## Assignment:
In the listing below, locate the line containing "norm) with the" and the line containing "(V Y Z : GaugeField". Output both of them and every line between, exactly as written, and nothing more.

## Data to use:

/-- ★★★ **THE (xv) POINTWISE BILINEAR BOUND FROM TUBE HOLOMORPHY, CORNERS FROM REAL COERCIVITY** — ✓p828173 `norm_doubleDiff_inv_mul_le_of_tubeHolo` at
`R := Matrix n n ℂ` (`L²`-operator norm) with the twelve corner letters `{AU AV AY AZ} (hlU hrU … hlZ hrZ) (hAU … hAZ)` DELETED and `hγK` + `Kr` + (W-read0)×4
`hKU hKV hKY hKZ` + (W-coer)×4 `hcU hcV hcY hcZ` in their place; conclusion = ✓p828173's with `A_W := (K (ι W))⁻¹`, `a := γK⁻¹`.
[cite: Balaban1987RG1, (1.18) p.263 and (3.15)-(3.17) p.273; Balaban1985BackgroundPropagators, Thm 3.11 p.416, p.428] -/
theorem norm_doubleDiff_inv_mul_le_of_tubeHolo_coercive
    (U : GaugeField P j (Matrix.specialUnitaryGroup (Fin 2) ℂ)) {δ r MK MH γK : ℝ} (hr0 : 0 < r) (hr : Real.exp (6 * r) ≤ 1 + δ)
    (hγK : 0 < γK)
    (K H : (PBond P j → Matrix (Fin 2) (Fin 2) ℂ) → Matrix n n ℂ)
    (hK : DifferentiableOn ℂ K ((CplxModel.specialUnitary (Fin 2)).cplxTube δ U))
    (hKM : ∀ W ∈ (CplxModel.specialUnitary (Fin 2)).cplxTube δ U, ‖K W‖ ≤ MK)
    (hH : DifferentiableOn ℂ H ((CplxModel.specialUnitary (Fin 2)).cplxTube δ U))
    (hHM : ∀ W ∈ (CplxModel.specialUnitary (Fin 2)).cplxTube δ U, ‖H W‖ ≤ MH)
    (b b' : PBond P j) (w w' : Fin 3 → ℝ) (hw : ‖w‖ ≤ 1) (hw' : ‖w'‖ ≤ 1)
    {s t : ℝ} (hs0 : 0 ≤ s) (hsr : s ≤ r / 4) (ht0 : 0 ≤ t) (htr : t ≤ r / 4)
    (V Y Z : GaugeField P j (Matrix.specialUnitaryGroup (Fin 2) ℂ))
    (hV : ∀ e, e ≠ b → V e = U e) (hVb : V b = U b * expPt (s • w))
    (hY : ∀ e, e ≠ b' → Y e = U e) (hYb : Y b' = U b' * expPt (t • w'))
    (hZ : ∀ e, e ≠ b' → Z e = V e) (hZb : Z b' = V b' * expPt (t • w'))
    -- (W-read0) at the four REAL corners + (W-coer): the complexified `K` reads the REAL fluctuation operator, γK-coercive
    (Kr : GaugeField P j (Matrix.specialUnitaryGroup (Fin 2) ℂ) → Matrix n n ℝ)
    (hKU : K ((CplxModel.specialUnitary (Fin 2)).embed U) = (Kr U).map (algebraMap ℝ ℂ))
    (hKV : K ((CplxModel.specialUnitary (Fin 2)).embed V) = (Kr V).map (algebraMap ℝ ℂ))
    (hKY : K ((CplxModel.specialUnitary (Fin 2)).embed Y) = (Kr Y).map (algebraMap ℝ ℂ))
    (hKZ : K ((CplxModel.specialUnitary (Fin 2)).embed Z) = (Kr Z).map (algebraMap ℝ ℂ))
    (hcU : Coercive (Kr U) γK) (hcV : Coercive (Kr V) γK) (hcY : Coercive (Kr Y) γK) (hcZ : Coercive (Kr Z) γK) :
    ‖(K ((CplxModel.specialUnitary (Fin 2)).embed Z))⁻¹ * H ((CplxModel.specialUnitary (Fin 2)).embed Z)
        - (K ((CplxModel.specialUnitary (Fin 2)).embed V))⁻¹ * H ((CplxModel.specialUnitary (Fin 2)).embed V)
        - (K ((CplxModel.specialUnitary (Fin 2)).embed Y))⁻¹ * H ((CplxModel.specialUnitary (Fin 2)).embed Y)
        + (K ((CplxModel.specialUnitary (Fin 2)).embed U))⁻¹ * H ((CplxModel.specialUnitary (Fin 2)).embed U)‖ ≤
      (γK⁻¹ * (16 * MH / (r * r)) + γK⁻¹ ^ 2 * ((4 * MK / r) * (4 * MH / r) + (4 * MK / r) * (4 * MH / r)) +
        (γK⁻¹ ^ 2 * (16 * MK / (r * r)) + 2 * γK⁻¹ ^ 3 * (4 * MK / r) * (4 * MK / r)) * MH) * s * t := by
  have eU := cornerInverse_of_coercive hγK hcU
  have eV := cornerInverse_of_coercive hγK hcV
  have eY := cornerInverse_of_coercive hγK hcY
  have eZ := cornerInverse_of_coercive hγK hcZ
  rw [← hKU] at eU; rw [← hKV] at eV; rw [← hKY] at eY; rw [← hKZ] at eZ
  exact norm_doubleDiff_inv_mul_le_of_tubeHolo U hr0 hr K H hK hKM hH hHM b b' w w' hw hw' hs0 hsr ht0 htr V Y Z
    hV hVb hY hYb hZ hZb eU.1 eU.2.1 eV.1 eV.2.1 eY.1 eY.2.1 eZ.1 eZ.2.1 eU.2.2 eV.2.2 eY.2.2 eZ.2.2
import Literature.Analysis.Asymptotics.LaplaceMethodChartComposition
import Literature.Analysis.InnerProduct.OrthogonalSumJacobian
import HarnessLib

/-!
# Chart identities whose parameter space is a LINEAR MODEL of the frame (e.g. a product `E × F` with the
# product Lebesgue measure): `C¹` reparametrisations of an additive Haar measure and of the exponential
# chart of a compact group

[STATUS: formal-restatement] [support] [H3] [topic Analysis/Asymptotics]

Sequel of `LaplaceMethodChartComposition.lean` (theorems only; no definitions, no named facts).  There the
`C¹` reparametrisation `Ψ` of the frame space `V` of an exponential chart was a map `V → V` and the reference
measure was the Lebesgue measure of `V`.  For tubular ∕ gauge-fixed coordinates around an orbit the natural
parameter space is a PRODUCT `P = E × F` («gauge parameters × transversal slice») carrying the PRODUCT of
Lebesgue measures — the format consumed by `MeasureTheory/Group/OrbitTubeMeasure.lean` (`hloc`) and by
`tendsto_laplaceMethod_fibred_chart` ∕ `tendsto_laplaceMethod_orbit` — related to the frame by a linear
isomorphism `κ : P ≃L[ℝ] V` with a known Jacobian constant (`Analysis/InnerProduct/OrthogonalSumJacobian.lean`:
`dw = D · κ_*(dφ ⊗ dy)`, `D = √det(T†T)·√det(U†U)` for the orthogonal sum `κ(φ, y) = Tφ + Uy`).  This file
transports the chart identities along such a LINEAR MODEL `(P, μ_P, κ, D)`:

* §1 `restrict_image_eq_map_withDensity_of_linearModel` (+ `_ofReal`) — for an additive Haar measure `μ_V` on a
  finite-dimensional `V`, any measure `μ_P` on `P` with `μ_V = D · κ_* μ_P`, and `Ψ : P → V` measurable,
  injective on a measurable `W` with derivative `Ψ' z : P →L V` within `W`:
  `μ_V|_{Ψ(W)} = Ψ_*((D · |det(Ψ'(z) ∘ κ⁻¹)|) · μ_P|_W)`  (the change of variables for `Ψ ∘ κ⁻¹ : V → V`,
  then the linear chart `κ`);  `measurableSet_image_of_hasFDerivWithinAt_linearModel`.
* §2 ★★ `haar_restrict_image_reparam_eq_map_withDensity_linearModel` — composed with the translated
  exponential chart `z ↦ g₀ · Θ(e(Ψ z))` of a compact group faithfully represented on a log-charted linear group
  (`IsChartRep`): `μ|_{(g₀Θ∘e∘Ψ)(W)} = (g₀Θ∘e∘Ψ)_*((|det(Ψ'(z)∘κ⁻¹)| · D · σ₀ · |det jac(e Ψ z)|) · μ_P|_W)`.
* §3 the ORTHOGONAL-SUM model `P = E × F`, `μ_P = dφ ⊗ dy`, `κ(φ, y) = Tφ + Uy`:
  `exists_continuousLinearEquiv_of_orthogonal` (the model as a `≃L`), `volume_restrict_image_eq_map_withDensity_prod`,
  ★★ `haar_restrict_image_reparam_eq_map_withDensity_prod` — literally the `hloc` hypothesis of
  `OrbitTubeMeasure.restrict_tube_eq_map_withDensity_ofReal` ∕ `tendsto_laplaceMethod_orbit` for
  `Θ'(φ, y) = g₀ · Θ(e(Ψ(φ, y)))`, with density `|det(Ψ'(φ,y) ∘ κ⁻¹)| · (√det(T†T)·√det(U†U)) · σ₀ · |det jac|`
  against `(dφ ⊗ dy)|_W`.

[cite: Breitung1994, §2.3 Definitions 4–5 pp. 14–15 (regular transformations ∕ local coordinates); Thm 41 p. 56]
[cite: EvansGariepy2015, §3.3.1 Lemma 3.1 and §3.3.3 (linear and `C¹` changes of variables) (PDF pp. 74, 78)]
[cite: Helgason2000, Ch. I §1 Thm 1.14 (13) p. 96 (Haar measure in exponential coordinates)]

HONEST SCOPE: measure-theoretic plumbing; nothing asymptotic, nothing about lattice gauge theory or the Yang–Mills
mass gap (Clay), which is NOT proved; `R4` closes only the conditional finite-`𝕋⁴` rung `BalabanLadder.UV`.
-/

noncomputable section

## Solution to the problem:
`R := Matrix n n ℂ` (`L²`-operator norm) with the twelve corner letters `{AU AV AY AZ} (hlU hrU … hlZ hrZ) (hAU … hAZ)` DELETED and `hγK` + `Kr` + (W-read0)×4
`hKU hKV hKY hKZ` + (W-coer)×4 `hcU hcV hcY hcZ` in their place; conclusion = ✓p828173's with `A_W := (K (ι W))⁻¹`, `a := γK⁻¹`.
[cite: Balaban1987RG1, (1.18) p.263 and (3.15)-(3.17) p.273; Balaban1985BackgroundPropagators, Thm 3.11 p.416, p.428] -/
theorem norm_doubleDiff_inv_mul_le_of_tubeHolo_coercive
    (U : GaugeField P j (Matrix.specialUnitaryGroup (Fin 2) ℂ)) {δ r MK MH γK : ℝ} (hr0 : 0 < r) (hr : Real.exp (6 * r) ≤ 1 + δ)
    (hγK : 0 < γK)
    (K H : (PBond P j → Matrix (Fin 2) (Fin 2) ℂ) → Matrix n n ℂ)
    (hK : DifferentiableOn ℂ K ((CplxModel.specialUnitary (Fin 2)).cplxTube δ U))
    (hKM : ∀ W ∈ (CplxModel.specialUnitary (Fin 2)).cplxTube δ U, ‖K W‖ ≤ MK)
    (hH : DifferentiableOn ℂ H ((CplxModel.specialUnitary (Fin 2)).cplxTube δ U))
    (hHM : ∀ W ∈ (CplxModel.specialUnitary (Fin 2)).cplxTube δ U, ‖H W‖ ≤ MH)
    (b b' : PBond P j) (w w' : Fin 3 → ℝ) (hw : ‖w‖ ≤ 1) (hw' : ‖w'‖ ≤ 1)
    {s t : ℝ} (hs0 : 0 ≤ s) (hsr : s ≤ r / 4) (ht0 : 0 ≤ t) (htr : t ≤ r / 4)
    (V Y Z : GaugeField P j (Matrix.specialUnitaryGroup (Fin 2) ℂ))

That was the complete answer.